Saved data entries
━━━

import Mathlib
import Summits.NavierStokesRegularity.NavierStokesRegularity.Theses.LerayQuarterDissipation
import HarnessLib

/-!
# `LerayQuarterDissipation.Assembly` — the route's assembly (item stmt-NavierStokesRegularity-22147;
  pure logic)

**Statement.** `EnstrophyQuarterLaw → RecordTimeTypeI → DissipativeZoom → FiniteDissipationLiouville →
NavierStokesRegularity`.

PROOF. The route file `Theses/LerayQuarterDissipation.lean` carries the planner-authored,
kernel-checked deciding theorem `Theses.LerayQuarterDissipation.closes`, whose hypotheses are exactly
the route's two cruxes and two supports and whose conclusion is the sub-problem Statement; the
assembly item is that implication written as ONE proposition, so it is closed by applying `closes`
to the hypotheses. This proves an IMPLICATION only: the four hypotheses (two of them open cruxes)
remain hypotheses.

HONEST FRAMING: pure logic between the route's own statements; the file does NOT prove
`NavierStokesRegularity` — it proves that the route's four items would imply it.
-/

noncomputable section

set_option linter.dupNamespace false

namespace Summit.NavierStokesRegularity.NavierStokesRegularity.Theorems

open Summit.NavierStokesRegularity.NavierStokesRegularity.Theses.LerayQuarterDissipation in
/-- **Item stmt-NavierStokesRegularity-22147** (`LerayQuarterDissipation.Assembly`): the route's two
cruxes and two supports imply the sub-problem Statement, by the route file's deciding theorem
`closes` (an implication; its hypotheses stay hypotheses). [this file] -/
theorem lerayQuarterDissipation_assembly_proof :
    Summit.NavierStokesRegularity.NavierStokesRegularity.Theses.LerayQuarterDissipation.Assembly := by
  unfold Summit.NavierStokesRegularity.NavierStokesRegularity.Theses.LerayQuarterDissipation.Assembly
  intro h₁ h₂ h₃ h₄
  exact closes h₁ h₂ h₃ h₄

end Summit.NavierStokesRegularity.NavierStokesRegularity.Theorems

end
import Mathlib
import Summits.Ventures.PercRepro2.K2nPointSplitRefutation

/-!
# The point-split form on `K_{2,n}` in closed form, and the boundary `n = 21`
(blind cell PercRepro2, night-3 g27, 2026-08-29; `proofs/NIGHT3-CERT.md` §35.10 / §36.8)

For every `n` and every split `a ≤ n` of the leaves, the point-split form `M(1_{v ∈ C_s}, 1)` of
`CovForm.PointSplit.PointSplitBHKOne` on `K_{2,n}` at uniform weight `1/2`, `X = Y = ∅`, with the
principal functionals of the split, equals the explicit rational `psForm n a`
(`mixedForm_K2n_eq_psForm`).  Evaluating it: the form is NONNEGATIVE for every `n ≤ 20` and every
split, and NEGATIVE at `n = 21`, split `10 + 11` (`psForm_boundary`) — the boundary of g26's §35.10
in the kernel: the censuses of the cell at `n ≤ 8` could not have seen the failure.
Own work; standard axioms.
-/

namespace Summit.Ventures.PercRepro2

namespace K2n

/-- The leaves `ℓ < a` are `a` in number when `a ≤ n`. -/
lemma card_leftLeaves (n a : ℕ) (h : a ≤ n) : (leftLeaves n a).card = a := by
  have hmap : (leftLeaves n a).map ⟨Fin.val, Fin.val_injective⟩ = Finset.range a := by
    ext x
    simp only [leftLeaves, Finset.mem_map, Finset.mem_filter, Finset.mem_univ, true_and,
      Function.Embedding.coeFn_mk, Finset.mem_range]
    constructor
    · rintro ⟨ℓ, hℓ, rfl⟩
      exact hℓ
    · intro hx
      exact ⟨⟨x, lt_of_lt_of_le hx h⟩, hx, rfl⟩
  rw [← Finset.card_map, hmap, Finset.card_range]

/-- The complement of the left leaves has `n − a` elements. -/
lemma card_leftLeaves_compl (n a : ℕ) (h : a ≤ n) : (leftLeaves n a)ᶜ.card = n - a := by
  rw [Finset.card_compl, Fintype.card_fin, card_leftLeaves n a h]

/-- The closed form of the point-split form `M(1_{v ∈ C_s}, 1)` on `K_{2,n}` at weight `1/2` with
the principal functionals of the split `a + (n − a)`. -/
def psForm (n a : ℕ) : ℚ :=
  ((3 / 4 : ℚ) ^ n - (1 / 2 : ℚ) ^ n) * 1 +
    ((3 / 4 : ℚ) ^ n - (1 / 2 : ℚ) ^ n + (1 / 4 : ℚ) ^ n) * (1 - (3 / 4 : ℚ) ^ n) -
    ((3 / 4 : ℚ) ^ a - (1 / 2 : ℚ) ^ a * (3 / 4 : ℚ) ^ (n - a)) *
      ((3 / 4 : ℚ) ^ (n - a) - (1 / 2 : ℚ) ^ (n - a) * (3 / 4 : ℚ) ^ (n - (n - a)) +
        (1 / 4 : ℚ) ^ (n - a) * (3 / 4 : ℚ) ^ (n - (n - a))) -
    ((3 / 4 : ℚ) ^ a - (1 / 2 : ℚ) ^ a * (3 / 4 : ℚ) ^ (n - a) +
        (1 / 4 : ℚ) ^ a * (3 / 4 : ℚ) ^ (n - a)) *
      ((3 / 4 : ℚ) ^ (n - a) - (1 / 2 : ℚ) ^ (n - a) * (3 / 4 : ℚ) ^ (n - (n - a)))

/-- **The point-split form on `K_{2,n}` in closed form.** -/
theorem mixedForm_K2n_eq_psForm (n a : ℕ) (h : a ≤ n) :
    CovForm.PointSplit.mixedFormW (half n) (ends n) 0 ∅ ∅ (FA (leftLeaves n a))
        (FA (leftLeaves n a)ᶜ) ((connEvent (ends n) 0 1).indicator 1) (fun _ => 1) = psForm n a := by
  unfold CovForm.PointSplit.mixedFormW
  simp only [Finset.inter_self, Finset.union_self, CovForm.PointSplit.wExpect_empty,
    indicator_conn_apply, FA_mul_FA_compl, mul_one, one_mul, expect_FA_conn, expect_FA,
    expect_conn, expect_const, Finset.card_univ, Fintype.card_fin, card_leftLeaves n a h,
    card_leftLeaves_compl n a h, Nat.sub_self, pow_zero]
  unfold psForm
  ring

/-- **The boundary**: the closed form is nonnegative for every `n ≤ 20` and every split, and
negative at `n = 21`, split `10 + 11`. -/
theorem psForm_boundary :
    (∀ n, n ≤ 20 → ∀ a, a ≤ n → 0 ≤ psForm n a) ∧ psForm 21 10 < 0 := by
  constructor
  · intro n hn a ha
    interval_cases n <;> interval_cases a <;> norm_num [psForm]
  · norm_num [psForm]

/-- The (PS1) instance of `not_pointSplitBHKOne_K2_21` is nonnegative on every `K_{2,n}` with
`n ≤ 20` (every split): the failure starts exactly at `n = 21`. -/
theorem mixedForm_K2n_nonneg_of_le_twenty (n a : ℕ) (hn : n ≤ 20) (h : a ≤ n) :
    0 ≤ CovForm.PointSplit.mixedFormW (half n) (ends n) 0 ∅ ∅ (FA (leftLeaves n a))
        (FA (leftLeaves n a)ᶜ) ((connEvent (ends n) 0 1).indicator 1) (fun _ => 1) := by
  rw [mixedForm_K2n_eq_psForm n a h]
  exact psForm_boundary.1 n hn a h

end K2n

end Summit.Ventures.PercRepro2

━━━

Search the data above for the word "problem", then gather each line in which it appears.

Output of the exercise:
the route's two cruxes and two supports and whose conclusion is the sub-problem Statement; the
cruxes and two supports imply the sub-problem Statement, by the route file's deciding theorem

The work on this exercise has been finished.